■ **EXERCISE BRIEF**: Search the listing for the word "Analysis" and copy every line where it turns up.

■ **MATERIAL PROVIDED**:

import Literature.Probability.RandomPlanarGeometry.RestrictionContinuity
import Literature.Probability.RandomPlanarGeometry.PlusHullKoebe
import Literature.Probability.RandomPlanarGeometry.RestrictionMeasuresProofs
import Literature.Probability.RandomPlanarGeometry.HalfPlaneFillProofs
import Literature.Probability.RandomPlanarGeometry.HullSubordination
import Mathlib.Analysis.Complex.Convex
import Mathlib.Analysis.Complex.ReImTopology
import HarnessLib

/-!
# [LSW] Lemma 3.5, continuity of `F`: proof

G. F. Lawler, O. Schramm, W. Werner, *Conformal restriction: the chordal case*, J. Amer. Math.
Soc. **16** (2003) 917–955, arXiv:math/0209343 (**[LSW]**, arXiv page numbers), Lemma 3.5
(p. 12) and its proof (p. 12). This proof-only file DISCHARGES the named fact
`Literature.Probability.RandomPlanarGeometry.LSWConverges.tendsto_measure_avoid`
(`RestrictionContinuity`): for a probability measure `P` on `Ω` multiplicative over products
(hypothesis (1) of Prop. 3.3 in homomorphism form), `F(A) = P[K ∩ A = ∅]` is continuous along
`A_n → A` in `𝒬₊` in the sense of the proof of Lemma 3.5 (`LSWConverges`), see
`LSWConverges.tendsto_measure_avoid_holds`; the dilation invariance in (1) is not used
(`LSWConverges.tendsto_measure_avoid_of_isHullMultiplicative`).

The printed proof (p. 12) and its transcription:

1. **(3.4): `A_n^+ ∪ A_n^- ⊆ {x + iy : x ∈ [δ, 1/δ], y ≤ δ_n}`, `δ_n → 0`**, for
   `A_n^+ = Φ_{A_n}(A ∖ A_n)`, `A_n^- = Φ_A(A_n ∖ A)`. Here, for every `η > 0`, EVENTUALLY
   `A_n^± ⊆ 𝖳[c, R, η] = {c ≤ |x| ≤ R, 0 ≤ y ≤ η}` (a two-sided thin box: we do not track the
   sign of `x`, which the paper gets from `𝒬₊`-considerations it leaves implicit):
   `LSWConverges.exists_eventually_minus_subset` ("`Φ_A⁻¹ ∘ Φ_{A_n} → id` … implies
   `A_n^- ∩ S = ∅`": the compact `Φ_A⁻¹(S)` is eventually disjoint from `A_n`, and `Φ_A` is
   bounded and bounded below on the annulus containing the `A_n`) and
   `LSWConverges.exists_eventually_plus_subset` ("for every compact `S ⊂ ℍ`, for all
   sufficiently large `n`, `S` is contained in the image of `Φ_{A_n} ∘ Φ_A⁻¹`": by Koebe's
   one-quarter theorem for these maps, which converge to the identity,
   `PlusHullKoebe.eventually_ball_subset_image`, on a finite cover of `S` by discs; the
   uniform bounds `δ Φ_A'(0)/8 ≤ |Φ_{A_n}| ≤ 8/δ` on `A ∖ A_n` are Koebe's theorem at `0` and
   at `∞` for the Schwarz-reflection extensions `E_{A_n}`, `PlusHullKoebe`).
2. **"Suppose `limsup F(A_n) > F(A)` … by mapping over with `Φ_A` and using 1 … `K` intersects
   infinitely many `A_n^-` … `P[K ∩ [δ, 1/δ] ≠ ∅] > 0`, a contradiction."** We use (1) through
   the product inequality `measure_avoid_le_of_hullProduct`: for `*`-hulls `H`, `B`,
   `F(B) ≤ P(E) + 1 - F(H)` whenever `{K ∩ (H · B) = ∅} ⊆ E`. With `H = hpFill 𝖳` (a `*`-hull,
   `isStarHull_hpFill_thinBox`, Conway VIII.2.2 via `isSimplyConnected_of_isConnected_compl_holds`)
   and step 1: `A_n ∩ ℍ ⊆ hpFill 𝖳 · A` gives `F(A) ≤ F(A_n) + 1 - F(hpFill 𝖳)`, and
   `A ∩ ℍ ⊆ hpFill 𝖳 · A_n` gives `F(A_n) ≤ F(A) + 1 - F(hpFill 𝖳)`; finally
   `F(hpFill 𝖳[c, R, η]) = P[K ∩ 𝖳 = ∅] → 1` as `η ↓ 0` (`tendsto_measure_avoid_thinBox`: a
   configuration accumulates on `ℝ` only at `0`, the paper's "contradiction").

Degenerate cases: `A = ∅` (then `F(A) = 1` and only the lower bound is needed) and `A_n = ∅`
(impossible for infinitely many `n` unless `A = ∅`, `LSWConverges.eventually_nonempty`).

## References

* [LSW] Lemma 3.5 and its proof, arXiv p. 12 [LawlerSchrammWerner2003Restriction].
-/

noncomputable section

...

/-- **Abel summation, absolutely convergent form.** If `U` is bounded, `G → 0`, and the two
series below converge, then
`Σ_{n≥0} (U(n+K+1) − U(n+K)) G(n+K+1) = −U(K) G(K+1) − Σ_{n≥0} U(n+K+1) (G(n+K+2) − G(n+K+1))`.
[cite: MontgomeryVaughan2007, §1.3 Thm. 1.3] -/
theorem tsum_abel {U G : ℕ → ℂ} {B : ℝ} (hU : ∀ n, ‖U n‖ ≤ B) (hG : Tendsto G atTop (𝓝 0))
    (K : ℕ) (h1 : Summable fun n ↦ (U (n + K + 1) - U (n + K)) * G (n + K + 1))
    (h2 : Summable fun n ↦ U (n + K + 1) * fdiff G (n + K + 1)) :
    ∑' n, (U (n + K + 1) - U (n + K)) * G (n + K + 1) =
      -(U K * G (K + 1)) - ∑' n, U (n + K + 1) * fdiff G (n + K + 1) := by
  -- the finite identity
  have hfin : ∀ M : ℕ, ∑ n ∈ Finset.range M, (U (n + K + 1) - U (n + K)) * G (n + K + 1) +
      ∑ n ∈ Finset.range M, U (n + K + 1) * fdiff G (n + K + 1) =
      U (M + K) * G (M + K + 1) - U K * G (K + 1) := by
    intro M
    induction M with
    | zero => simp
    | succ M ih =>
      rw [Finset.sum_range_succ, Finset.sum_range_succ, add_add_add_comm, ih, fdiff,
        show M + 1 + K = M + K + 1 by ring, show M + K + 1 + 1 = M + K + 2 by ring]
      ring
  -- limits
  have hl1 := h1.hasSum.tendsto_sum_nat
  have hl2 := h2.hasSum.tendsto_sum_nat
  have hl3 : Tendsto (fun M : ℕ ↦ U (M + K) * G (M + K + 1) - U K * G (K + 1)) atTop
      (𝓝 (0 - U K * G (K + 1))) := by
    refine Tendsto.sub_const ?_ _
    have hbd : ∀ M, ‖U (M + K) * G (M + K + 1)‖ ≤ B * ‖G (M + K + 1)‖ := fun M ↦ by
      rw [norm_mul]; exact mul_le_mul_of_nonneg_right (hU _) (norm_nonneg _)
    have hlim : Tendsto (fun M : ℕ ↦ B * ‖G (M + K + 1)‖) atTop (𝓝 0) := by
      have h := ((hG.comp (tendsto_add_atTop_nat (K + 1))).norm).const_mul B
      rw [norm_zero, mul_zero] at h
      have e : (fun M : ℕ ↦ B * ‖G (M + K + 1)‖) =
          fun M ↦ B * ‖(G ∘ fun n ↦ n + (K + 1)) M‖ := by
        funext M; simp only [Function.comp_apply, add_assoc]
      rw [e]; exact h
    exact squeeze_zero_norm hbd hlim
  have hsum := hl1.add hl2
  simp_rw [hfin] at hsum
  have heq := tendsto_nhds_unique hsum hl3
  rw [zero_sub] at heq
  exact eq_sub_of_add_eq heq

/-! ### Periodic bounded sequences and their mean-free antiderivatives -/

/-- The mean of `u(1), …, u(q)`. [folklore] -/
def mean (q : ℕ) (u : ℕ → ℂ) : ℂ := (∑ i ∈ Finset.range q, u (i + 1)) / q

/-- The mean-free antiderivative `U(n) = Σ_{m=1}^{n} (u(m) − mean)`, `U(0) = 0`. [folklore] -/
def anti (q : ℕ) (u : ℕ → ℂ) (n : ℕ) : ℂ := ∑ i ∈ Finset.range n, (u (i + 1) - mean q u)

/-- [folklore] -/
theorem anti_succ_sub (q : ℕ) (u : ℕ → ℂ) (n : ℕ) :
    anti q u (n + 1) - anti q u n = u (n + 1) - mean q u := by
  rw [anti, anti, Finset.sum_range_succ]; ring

...

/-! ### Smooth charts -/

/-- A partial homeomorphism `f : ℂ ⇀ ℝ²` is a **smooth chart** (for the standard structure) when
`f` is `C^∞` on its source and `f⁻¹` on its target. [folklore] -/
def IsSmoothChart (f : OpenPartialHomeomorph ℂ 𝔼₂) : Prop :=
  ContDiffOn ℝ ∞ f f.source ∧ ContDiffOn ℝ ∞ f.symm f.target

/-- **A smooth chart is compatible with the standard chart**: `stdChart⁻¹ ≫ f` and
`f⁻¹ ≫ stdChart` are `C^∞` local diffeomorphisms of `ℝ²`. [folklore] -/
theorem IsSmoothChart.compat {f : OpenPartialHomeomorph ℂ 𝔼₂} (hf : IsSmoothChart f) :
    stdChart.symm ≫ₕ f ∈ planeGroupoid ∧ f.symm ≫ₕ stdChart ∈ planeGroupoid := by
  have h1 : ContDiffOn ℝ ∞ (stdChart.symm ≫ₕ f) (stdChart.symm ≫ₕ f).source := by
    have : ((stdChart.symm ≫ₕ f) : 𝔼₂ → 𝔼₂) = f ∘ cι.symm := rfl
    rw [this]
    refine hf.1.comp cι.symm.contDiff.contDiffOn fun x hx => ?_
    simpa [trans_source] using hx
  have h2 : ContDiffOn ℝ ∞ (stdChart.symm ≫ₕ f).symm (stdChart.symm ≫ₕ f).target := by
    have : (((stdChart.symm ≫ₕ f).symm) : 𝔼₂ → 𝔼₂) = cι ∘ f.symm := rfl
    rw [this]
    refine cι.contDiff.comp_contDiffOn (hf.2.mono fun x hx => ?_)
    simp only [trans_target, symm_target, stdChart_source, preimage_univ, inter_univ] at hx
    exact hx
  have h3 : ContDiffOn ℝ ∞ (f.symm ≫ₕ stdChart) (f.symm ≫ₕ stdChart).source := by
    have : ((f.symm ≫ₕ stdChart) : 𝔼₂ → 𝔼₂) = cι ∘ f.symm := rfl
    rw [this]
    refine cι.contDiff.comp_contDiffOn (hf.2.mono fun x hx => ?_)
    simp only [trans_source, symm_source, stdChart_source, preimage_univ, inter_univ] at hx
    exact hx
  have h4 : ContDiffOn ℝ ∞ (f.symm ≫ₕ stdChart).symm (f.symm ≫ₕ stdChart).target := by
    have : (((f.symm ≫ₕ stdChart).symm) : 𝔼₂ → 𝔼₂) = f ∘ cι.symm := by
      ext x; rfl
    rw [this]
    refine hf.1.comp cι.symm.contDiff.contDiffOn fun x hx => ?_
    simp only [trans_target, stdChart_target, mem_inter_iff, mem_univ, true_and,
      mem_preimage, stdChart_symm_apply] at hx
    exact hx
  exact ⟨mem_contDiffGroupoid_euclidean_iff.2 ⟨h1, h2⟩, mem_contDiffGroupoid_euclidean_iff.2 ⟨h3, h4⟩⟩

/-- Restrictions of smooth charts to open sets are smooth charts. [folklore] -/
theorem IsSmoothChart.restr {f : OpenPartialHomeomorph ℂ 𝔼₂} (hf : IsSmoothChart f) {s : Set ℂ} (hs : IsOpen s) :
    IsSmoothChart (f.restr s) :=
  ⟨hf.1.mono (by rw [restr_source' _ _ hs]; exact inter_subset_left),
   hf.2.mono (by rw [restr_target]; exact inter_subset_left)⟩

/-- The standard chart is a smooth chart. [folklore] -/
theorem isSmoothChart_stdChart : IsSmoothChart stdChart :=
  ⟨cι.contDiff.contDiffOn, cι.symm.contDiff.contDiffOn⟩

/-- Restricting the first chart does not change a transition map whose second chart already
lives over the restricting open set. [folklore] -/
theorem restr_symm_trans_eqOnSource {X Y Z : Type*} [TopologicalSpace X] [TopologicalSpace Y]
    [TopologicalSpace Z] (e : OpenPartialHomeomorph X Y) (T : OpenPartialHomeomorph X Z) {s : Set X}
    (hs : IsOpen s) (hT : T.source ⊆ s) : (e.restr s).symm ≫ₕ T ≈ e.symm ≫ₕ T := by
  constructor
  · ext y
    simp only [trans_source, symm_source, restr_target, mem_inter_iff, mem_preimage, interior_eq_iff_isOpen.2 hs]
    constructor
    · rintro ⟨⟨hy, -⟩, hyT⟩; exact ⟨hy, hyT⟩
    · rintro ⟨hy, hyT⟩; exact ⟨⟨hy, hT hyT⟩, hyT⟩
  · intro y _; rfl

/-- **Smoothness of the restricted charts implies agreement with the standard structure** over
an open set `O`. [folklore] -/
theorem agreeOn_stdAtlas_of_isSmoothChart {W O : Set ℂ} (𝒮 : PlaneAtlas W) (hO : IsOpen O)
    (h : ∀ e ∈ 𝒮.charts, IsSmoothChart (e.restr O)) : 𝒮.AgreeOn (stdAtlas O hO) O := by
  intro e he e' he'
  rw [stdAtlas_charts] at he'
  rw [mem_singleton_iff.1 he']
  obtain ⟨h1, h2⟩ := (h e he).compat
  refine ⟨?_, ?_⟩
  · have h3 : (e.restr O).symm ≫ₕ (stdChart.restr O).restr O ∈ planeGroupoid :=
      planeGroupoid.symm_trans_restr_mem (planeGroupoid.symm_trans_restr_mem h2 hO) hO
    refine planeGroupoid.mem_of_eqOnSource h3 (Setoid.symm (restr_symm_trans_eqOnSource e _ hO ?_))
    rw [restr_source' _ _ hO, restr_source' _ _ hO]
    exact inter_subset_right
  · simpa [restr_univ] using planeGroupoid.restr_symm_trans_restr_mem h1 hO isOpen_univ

■ **ANSWER FOR THIS EXERCISE**:
import Mathlib.Analysis.Complex.Convex
import Mathlib.Analysis.Complex.ReImTopology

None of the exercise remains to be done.